__WHAT NEEDS TO BE DONE__. Take the material below and reproduce, word for word, only the lines from the line with "theorem door_branch_empty_or_infinite (hF" through the line with "Set.mem_empty_iff_false, iff_false, not_and]".
• • • • • • •
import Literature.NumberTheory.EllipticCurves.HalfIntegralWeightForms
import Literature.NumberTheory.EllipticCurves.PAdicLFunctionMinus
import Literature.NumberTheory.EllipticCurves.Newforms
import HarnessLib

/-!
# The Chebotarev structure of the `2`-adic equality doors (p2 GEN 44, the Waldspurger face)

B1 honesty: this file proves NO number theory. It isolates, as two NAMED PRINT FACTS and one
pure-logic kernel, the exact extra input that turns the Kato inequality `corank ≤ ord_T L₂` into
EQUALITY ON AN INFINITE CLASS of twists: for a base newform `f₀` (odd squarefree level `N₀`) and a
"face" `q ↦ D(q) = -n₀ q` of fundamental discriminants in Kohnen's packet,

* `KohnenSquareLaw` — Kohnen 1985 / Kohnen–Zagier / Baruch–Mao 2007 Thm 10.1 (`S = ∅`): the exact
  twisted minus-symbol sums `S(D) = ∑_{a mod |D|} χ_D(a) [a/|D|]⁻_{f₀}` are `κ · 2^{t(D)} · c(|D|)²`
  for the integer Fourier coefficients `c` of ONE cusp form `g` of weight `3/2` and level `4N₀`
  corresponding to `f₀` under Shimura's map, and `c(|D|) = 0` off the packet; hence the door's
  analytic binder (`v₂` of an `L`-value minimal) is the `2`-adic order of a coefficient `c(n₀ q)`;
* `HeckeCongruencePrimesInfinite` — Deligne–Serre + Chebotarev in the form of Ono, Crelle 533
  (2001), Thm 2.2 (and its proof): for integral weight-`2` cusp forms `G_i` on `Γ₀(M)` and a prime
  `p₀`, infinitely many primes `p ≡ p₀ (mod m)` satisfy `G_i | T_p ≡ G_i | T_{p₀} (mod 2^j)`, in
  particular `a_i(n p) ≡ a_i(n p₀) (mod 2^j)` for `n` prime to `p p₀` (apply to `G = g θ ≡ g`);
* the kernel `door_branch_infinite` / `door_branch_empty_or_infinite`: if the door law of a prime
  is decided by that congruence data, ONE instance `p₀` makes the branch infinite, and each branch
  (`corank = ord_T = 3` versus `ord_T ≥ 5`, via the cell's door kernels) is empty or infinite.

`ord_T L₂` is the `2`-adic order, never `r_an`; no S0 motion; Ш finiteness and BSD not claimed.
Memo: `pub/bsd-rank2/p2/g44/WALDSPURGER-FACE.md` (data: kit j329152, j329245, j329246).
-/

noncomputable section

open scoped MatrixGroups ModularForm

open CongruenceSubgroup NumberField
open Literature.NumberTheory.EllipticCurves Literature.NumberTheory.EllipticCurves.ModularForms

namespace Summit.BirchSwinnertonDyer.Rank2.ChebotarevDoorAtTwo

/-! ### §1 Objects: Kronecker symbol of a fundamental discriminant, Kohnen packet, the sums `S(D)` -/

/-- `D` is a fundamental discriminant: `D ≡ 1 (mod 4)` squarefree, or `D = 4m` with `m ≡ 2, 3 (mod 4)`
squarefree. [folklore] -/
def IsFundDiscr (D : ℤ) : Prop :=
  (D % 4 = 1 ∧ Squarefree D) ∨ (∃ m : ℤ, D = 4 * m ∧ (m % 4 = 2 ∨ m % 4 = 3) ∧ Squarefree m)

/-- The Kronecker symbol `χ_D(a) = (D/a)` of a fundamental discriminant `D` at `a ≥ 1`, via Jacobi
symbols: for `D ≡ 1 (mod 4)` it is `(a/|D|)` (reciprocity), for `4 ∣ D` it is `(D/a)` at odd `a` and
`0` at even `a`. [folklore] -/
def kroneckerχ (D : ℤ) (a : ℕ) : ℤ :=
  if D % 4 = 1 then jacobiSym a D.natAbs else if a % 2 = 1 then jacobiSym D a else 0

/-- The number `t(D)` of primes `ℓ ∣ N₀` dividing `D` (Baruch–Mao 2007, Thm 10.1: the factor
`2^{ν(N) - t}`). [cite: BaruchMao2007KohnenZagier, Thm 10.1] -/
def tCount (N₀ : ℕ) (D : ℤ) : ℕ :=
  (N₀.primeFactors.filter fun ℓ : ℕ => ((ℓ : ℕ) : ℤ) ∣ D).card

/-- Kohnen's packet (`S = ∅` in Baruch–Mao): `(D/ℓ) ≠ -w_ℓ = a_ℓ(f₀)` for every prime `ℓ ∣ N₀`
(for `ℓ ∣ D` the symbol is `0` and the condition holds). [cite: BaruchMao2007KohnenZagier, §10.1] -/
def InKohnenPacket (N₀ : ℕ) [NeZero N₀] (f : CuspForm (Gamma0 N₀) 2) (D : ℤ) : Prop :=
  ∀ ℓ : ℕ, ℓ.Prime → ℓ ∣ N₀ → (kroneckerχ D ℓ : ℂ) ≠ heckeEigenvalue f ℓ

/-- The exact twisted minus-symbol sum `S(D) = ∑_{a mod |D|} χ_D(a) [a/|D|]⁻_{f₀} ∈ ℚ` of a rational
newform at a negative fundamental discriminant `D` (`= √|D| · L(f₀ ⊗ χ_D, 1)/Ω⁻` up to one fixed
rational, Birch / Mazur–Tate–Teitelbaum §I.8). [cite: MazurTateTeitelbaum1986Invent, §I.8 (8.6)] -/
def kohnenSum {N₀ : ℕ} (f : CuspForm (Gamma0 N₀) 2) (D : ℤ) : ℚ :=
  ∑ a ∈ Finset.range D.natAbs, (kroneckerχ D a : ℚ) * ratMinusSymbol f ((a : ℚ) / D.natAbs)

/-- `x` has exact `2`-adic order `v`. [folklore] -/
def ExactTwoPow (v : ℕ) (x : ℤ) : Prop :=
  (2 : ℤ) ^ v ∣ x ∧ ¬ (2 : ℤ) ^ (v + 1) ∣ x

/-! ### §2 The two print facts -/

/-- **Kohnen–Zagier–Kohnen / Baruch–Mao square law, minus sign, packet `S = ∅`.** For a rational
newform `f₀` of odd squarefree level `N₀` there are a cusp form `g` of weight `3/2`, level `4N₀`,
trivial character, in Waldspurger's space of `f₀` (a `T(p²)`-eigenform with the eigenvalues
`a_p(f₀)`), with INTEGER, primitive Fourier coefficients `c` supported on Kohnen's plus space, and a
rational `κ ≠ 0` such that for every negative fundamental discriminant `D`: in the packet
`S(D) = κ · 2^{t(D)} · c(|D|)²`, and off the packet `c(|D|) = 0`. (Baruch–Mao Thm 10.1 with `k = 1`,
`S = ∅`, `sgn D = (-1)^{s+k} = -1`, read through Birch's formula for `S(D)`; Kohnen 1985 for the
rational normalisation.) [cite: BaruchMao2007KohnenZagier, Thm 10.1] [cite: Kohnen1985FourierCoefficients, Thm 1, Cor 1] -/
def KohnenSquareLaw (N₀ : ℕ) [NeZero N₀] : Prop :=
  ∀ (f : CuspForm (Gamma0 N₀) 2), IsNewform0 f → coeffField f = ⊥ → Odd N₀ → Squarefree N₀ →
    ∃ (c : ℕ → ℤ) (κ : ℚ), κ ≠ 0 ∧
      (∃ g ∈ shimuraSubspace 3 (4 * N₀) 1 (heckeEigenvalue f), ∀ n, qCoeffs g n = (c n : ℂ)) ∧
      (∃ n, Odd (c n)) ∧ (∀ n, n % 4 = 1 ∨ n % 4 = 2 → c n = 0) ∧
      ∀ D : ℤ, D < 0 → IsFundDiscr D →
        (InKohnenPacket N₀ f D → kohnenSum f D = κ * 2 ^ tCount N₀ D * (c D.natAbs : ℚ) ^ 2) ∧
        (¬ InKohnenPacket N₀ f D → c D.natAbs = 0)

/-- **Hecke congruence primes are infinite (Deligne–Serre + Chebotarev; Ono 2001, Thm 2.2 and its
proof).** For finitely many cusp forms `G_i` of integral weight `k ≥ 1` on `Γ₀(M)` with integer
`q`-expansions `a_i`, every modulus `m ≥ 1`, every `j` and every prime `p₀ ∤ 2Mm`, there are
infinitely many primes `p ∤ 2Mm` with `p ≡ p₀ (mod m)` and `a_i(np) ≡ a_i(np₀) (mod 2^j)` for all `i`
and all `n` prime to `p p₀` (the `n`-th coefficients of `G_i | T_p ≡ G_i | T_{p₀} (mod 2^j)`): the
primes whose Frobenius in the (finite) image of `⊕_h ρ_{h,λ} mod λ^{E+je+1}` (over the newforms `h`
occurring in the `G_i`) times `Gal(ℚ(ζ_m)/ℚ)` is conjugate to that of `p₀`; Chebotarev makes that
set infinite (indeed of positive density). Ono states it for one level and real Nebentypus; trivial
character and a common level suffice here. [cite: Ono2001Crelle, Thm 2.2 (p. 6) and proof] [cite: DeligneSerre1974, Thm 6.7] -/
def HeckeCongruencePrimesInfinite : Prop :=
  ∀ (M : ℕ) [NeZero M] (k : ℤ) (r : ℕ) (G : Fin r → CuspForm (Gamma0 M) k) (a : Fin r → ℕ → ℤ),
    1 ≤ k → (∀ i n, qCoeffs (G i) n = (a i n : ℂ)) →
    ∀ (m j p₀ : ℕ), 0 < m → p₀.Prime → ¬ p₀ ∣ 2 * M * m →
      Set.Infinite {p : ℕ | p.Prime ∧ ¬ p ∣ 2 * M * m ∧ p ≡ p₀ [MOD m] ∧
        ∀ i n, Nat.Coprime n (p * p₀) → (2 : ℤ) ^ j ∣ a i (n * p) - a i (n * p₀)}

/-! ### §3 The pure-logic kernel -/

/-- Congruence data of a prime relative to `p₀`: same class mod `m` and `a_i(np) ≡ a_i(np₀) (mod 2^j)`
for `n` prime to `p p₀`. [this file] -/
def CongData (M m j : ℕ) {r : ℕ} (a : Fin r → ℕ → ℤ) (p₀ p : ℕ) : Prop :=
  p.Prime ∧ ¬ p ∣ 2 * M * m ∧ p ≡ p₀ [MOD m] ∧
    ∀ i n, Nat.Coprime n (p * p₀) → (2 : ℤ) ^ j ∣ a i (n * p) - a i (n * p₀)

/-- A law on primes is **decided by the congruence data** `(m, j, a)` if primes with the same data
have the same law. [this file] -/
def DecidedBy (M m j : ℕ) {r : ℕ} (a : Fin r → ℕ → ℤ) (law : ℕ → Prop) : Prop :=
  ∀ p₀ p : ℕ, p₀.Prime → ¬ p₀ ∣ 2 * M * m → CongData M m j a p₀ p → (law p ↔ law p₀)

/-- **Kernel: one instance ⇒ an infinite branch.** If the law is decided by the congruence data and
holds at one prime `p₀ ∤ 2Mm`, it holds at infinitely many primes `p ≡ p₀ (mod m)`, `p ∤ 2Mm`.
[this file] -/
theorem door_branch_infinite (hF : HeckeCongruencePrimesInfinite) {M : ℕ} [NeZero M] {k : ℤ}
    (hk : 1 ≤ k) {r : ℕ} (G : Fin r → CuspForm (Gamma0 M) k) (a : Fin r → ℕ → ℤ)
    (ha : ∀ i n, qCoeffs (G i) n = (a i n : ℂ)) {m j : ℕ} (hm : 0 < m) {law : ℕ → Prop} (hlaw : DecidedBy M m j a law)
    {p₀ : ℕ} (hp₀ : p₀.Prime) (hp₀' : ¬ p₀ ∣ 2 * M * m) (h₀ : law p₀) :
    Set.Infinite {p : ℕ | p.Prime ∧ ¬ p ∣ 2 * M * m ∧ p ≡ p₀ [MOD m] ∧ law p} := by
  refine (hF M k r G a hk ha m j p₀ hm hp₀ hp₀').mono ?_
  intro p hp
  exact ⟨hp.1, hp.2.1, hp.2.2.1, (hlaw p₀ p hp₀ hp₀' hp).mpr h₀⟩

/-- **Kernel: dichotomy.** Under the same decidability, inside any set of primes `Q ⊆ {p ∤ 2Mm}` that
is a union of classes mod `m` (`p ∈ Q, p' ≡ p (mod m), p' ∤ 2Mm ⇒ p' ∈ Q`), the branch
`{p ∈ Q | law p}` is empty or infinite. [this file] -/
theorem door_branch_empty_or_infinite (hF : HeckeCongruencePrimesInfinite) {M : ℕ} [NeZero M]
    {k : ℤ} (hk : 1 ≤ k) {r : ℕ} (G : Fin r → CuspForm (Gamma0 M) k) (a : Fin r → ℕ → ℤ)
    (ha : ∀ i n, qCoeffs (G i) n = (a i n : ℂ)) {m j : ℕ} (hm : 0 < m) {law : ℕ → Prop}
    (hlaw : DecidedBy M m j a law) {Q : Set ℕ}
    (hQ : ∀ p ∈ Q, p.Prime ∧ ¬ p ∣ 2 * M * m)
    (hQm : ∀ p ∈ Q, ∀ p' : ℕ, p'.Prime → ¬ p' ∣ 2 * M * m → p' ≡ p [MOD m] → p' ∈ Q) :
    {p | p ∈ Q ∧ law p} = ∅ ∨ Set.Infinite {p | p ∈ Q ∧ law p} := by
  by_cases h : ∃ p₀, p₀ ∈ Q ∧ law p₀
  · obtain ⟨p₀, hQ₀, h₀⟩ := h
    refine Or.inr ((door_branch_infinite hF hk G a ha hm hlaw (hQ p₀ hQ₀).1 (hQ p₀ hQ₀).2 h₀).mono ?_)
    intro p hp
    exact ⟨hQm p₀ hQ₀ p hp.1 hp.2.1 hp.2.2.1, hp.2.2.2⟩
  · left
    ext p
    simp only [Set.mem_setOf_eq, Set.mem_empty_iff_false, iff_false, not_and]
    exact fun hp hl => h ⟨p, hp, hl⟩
• • • • • • •
__FINISHED TASK__.
theorem door_branch_empty_or_infinite (hF : HeckeCongruencePrimesInfinite) {M : ℕ} [NeZero M]
    {k : ℤ} (hk : 1 ≤ k) {r : ℕ} (G : Fin r → CuspForm (Gamma0 M) k) (a : Fin r → ℕ → ℤ)
    (ha : ∀ i n, qCoeffs (G i) n = (a i n : ℂ)) {m j : ℕ} (hm : 0 < m) {law : ℕ → Prop}
    (hlaw : DecidedBy M m j a law) {Q : Set ℕ}
    (hQ : ∀ p ∈ Q, p.Prime ∧ ¬ p ∣ 2 * M * m)
    (hQm : ∀ p ∈ Q, ∀ p' : ℕ, p'.Prime → ¬ p' ∣ 2 * M * m → p' ≡ p [MOD m] → p' ∈ Q) :
    {p | p ∈ Q ∧ law p} = ∅ ∨ Set.Infinite {p | p ∈ Q ∧ law p} := by
  by_cases h : ∃ p₀, p₀ ∈ Q ∧ law p₀
  · obtain ⟨p₀, hQ₀, h₀⟩ := h
    refine Or.inr ((door_branch_infinite hF hk G a ha hm hlaw (hQ p₀ hQ₀).1 (hQ p₀ hQ₀).2 h₀).mono ?_)
    intro p hp
    exact ⟨hQm p₀ hQ₀ p hp.1 hp.2.1 hp.2.2.1, hp.2.2.2⟩
  · left
    ext p
    simp only [Set.mem_setOf_eq, Set.mem_empty_iff_false, iff_false, not_and]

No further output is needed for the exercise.